/-- **Tail lower bound for the Fejér factor**: for `m ≥ 1`, `0 < θ ≤ π/2` and `(m+1)θ ≥ π`,
`|D_m(θ)|² ≤ (3/5) V(0)²` (from `|D_m| ≤ 1/sin(θ/2)`, `sin x ≥ x − x³/4 ≥ 0.84 x` on `(0, π/4]` and
`(m+1)θ/2 ≥ π/2`). [cite: Buchholz2016, Lemma 5.1 (5.4)] -/
theorem norm_sq_dirichlet_le_tail {m : ℕ} (hm : 1 ≤ m) {θ : ℝ} (hθ0 : 0 < θ) (hθ : θ ≤ π / 2)
    (hfar : π ≤ ((m : ℝ) + 1) * θ) :
    ‖profSum (cprof boxProf) m 0 θ‖ ^ 2 ≤ 3 / 5 * profMass boxProf m ^ 2 := by
  rw [profMass_boxProf hm]
  have hπ3 := Real.pi_gt_d2
  have hx0 : 0 < θ / 2 := by linarith
  have hx1 : θ / 2 ≤ 1 := by linarith [Real.pi_lt_d2]
  -- `sin(θ/2) ≥ θ/2 - (θ/2)³/6 ≥ 0.84 (θ/2)`
  have hsin : 21 / 25 * (θ / 2) ≤ Real.sin (θ / 2) := by
    have h := Real.sin_gt_sub_cube hx0
    have hsq : (θ / 2) ^ 2 ≤ 16 / 25 := by nlinarith [Real.pi_lt_d2]
    nlinarith
  have hsin_pos : 0 < Real.sin (θ / 2) := by linarith
  have hprod : (5 : ℝ) / 3 ≤ (((m : ℝ) + 1) * Real.sin (θ / 2)) ^ 2 := by
    have h1 : 21 / 25 * (π / 2) ≤ ((m : ℝ) + 1) * Real.sin (θ / 2) := by
      calc 21 / 25 * (π / 2) ≤ 21 / 25 * (((m : ℝ) + 1) * θ / 2) := by nlinarith
        _ = ((m : ℝ) + 1) * (21 / 25 * (θ / 2)) := by ring
        _ ≤ ((m : ℝ) + 1) * Real.sin (θ / 2) := mul_le_mul_of_nonneg_left hsin (by positivity)
    have h2 : (0 : ℝ) ≤ 21 / 25 * (π / 2) := by positivity
    have hc : (5 : ℝ) / 3 ≤ (21 / 25 * (π / 2)) * (21 / 25 * (π / 2)) := by nlinarith
    have h3 := mul_le_mul h1 h1 h2 (h2.trans h1)
    rw [sq]
    exact hc.trans h3
  have hD := abs_sin_mul_norm_dirichlet_le hm θ
  rw [abs_of_pos hsin_pos] at hD
  -- `(m+1) sin(θ/2) ‖D‖ ≤ (m+1)`
  have h3 : (((m : ℝ) + 1) * Real.sin (θ / 2)) * ‖profSum (cprof boxProf) m 0 θ‖ ≤ (m : ℝ) + 1 := by
    have := mul_le_mul_of_nonneg_left hD (show (0 : ℝ) ≤ ((m : ℝ) + 1) / 2 by positivity)
    linarith [this]
  have h4 : ((((m : ℝ) + 1) * Real.sin (θ / 2)) * ‖profSum (cprof boxProf) m 0 θ‖) ^ 2 ≤ ((m : ℝ) + 1) ^ 2 :=
    pow_le_pow_left₀ (by positivity) h3 2
  rw [mul_pow] at h4
  have h5 : (5 : ℝ) / 3 * ‖profSum (cprof boxProf) m 0 θ‖ ^ 2 ≤ ((m : ℝ) + 1) ^ 2 :=
    (mul_le_mul_of_nonneg_right hprod (by positivity)).trans h4
  linarith
/-!
# The TABLE layer of a derivative certificate, XIV: FAST even head cells (interval rows in `E` × Taylor models in `Δ`; no expression trees)
(cell `pub-ising3x`, seat boot-1 gen 7; gate (g2) — cost repair of the head layer)

HONEST FRAMING: lottery ticket; floor = tightest certified 3D Ising CFT bounds; no exact-solution
claim without a proof. Island framing: certified exclusion region at stated derivative order and
assumptions; not a determination of the 3D Ising critical exponents beyond that.

MEASURED (boot-1 g7, HOME/pub-ising3x-boot-1/COST-HEAD-KERNEL.md): the "POLYBOX" even head check of
`TaylorTableEvenHead` (`evenHead_nonneg_of_kdCheck`: natural interval extension of the expression TREES
`evenHeadXExpr` / `evenHeadDetExpr` on kd-leaves) costs ≈ 9 300 expression nodes per kernel-second (the identity
obligation of the Λ = 11 fixture: 186 941 nodes, 20 s), and the canonical head set of the first spin-0 cell has
3.5·10⁷ (E₀ = 12) … 1.8·10⁹ (E₀ = 40) nodes — hours to days of kernel time PER LEAF PER CELL. This file is the
replacement with the SAME conclusion per cell: every q-sum `E ↦ X̂_k(E, j)` (component `k`, integer `j`) is a
polynomial of degree ≤ Λ in `E` whose coefficients are enclosed over the `(Δσ, Δε)`-box by recog-1's computable
interval rows `qRowI` (TaylorRegionCheckHybrid / TaylorQPolyIntervalList); a table carries these rows ONCE as
data (`EvenRows`, checked by coefficientwise containment `EvenRows.check`). On a cell `Δ = ctr + ρ`,
`|ρ| ≤ 2^{-e}`, the coefficients `A_{n,j}(Δ, ℓ)` are the Literature TAYLOR MODELS `HRTM.rows` (HRCoeffTM,
`HRTM.tmem_rows`: for each fixed `ρ` a polynomial in `ρ` with coefficients in the model), so a head cell
`Σ_{(n,j)∈F} (A_{n,j}(Δ)/λ_ℓ)(½)^n X̂_k(Δ + n, j)` becomes — for each fixed `Δ` — a polynomial in the LOCAL
variable `ρ` with coefficients in `headPolyTM` (rows Taylor-shifted to `n + ctr`, multiplied by the models,
scaled by `(λ_ℓ 2^n)⁻¹`); no coefficient enclosures are carried or assumed. `X̃ > 0`, `Ỹ > 0` on the cell are two
calls of the tree's sign checker `posOn` and `4X̃Ỹ - Z̃² > 0` one call of recog-1's LOCAL-PRODUCT discriminant
checker `posOnD` (TaylorRegionCheckHybridL: shift first, multiply after). Cost per cell: the coefficient models
(O(nF·(ℓ+nF)·D) interval operations) plus O(|F|·(Λ+D)²) for the head polynomials plus `posOn`/`posOnD` — independent
of the size of the closed-form expression; the exact-integer Python twin (seat tools/hrtm.py) runs a 185-term cell
`ℓ = 10, Δ ∈ [20, 22]` of the Λ = 11 fixture functional in 0.2 s and it PASSES (kernel timings in the fixture file).
Main results: `EvenRows.Valid` (the row contract) / `EvenRows.check` + `valid_of_check` (zeroth-order row check: the
`(Δσ, Δε)`-dependence by plain intervals — adequate for point boxes and very narrow boxes; wide boxes want Taylor-model
rows, a later file with the same `Valid` conclusion), `EvenCellTM`, `headPolyTM`/`headPolyTMR`/`pmem_headPolyTM`,
`evenHeadTMOK`, **`evenHead_nonneg_of_tmOK`** (conclusion: that of `evenHead_nonneg_of_kdCheck` on the cell, WITHOUT
an enclosure hypothesis). SUFFICIENT only (interval slack).
Sources: Kos–Poland–Simmons-Duffin 2014 §3.3 eq. (3.16) (the obligation); Moore 1966 Ch. 3 (interval Horner /
subdivision). Elementary given the tree.
-/

namespace Summit.CriticalPhenomena.Ising3D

• [Task]
Please copy, exactly and with nothing else, the lines above beginning at the line that has "the expression TREES" and ending with the line that has "replacement with the".

• [Response]
`TaylorTableEvenHead` (`evenHead_nonneg_of_kdCheck`: natural interval extension of the expression TREES
`evenHeadXExpr` / `evenHeadDetExpr` on kd-leaves) costs ≈ 9 300 expression nodes per kernel-second (the identity
obligation of the Λ = 11 fixture: 186 941 nodes, 20 s), and the canonical head set of the first spin-0 cell has
3.5·10⁷ (E₀ = 12) … 1.8·10⁹ (E₀ = 40) nodes — hours to days of kernel time PER LEAF PER CELL. This file is the
replacement with the SAME conclusion per cell: every q-sum `E ↦ X̂_k(E, j)` (component `k`, integer `j`) is a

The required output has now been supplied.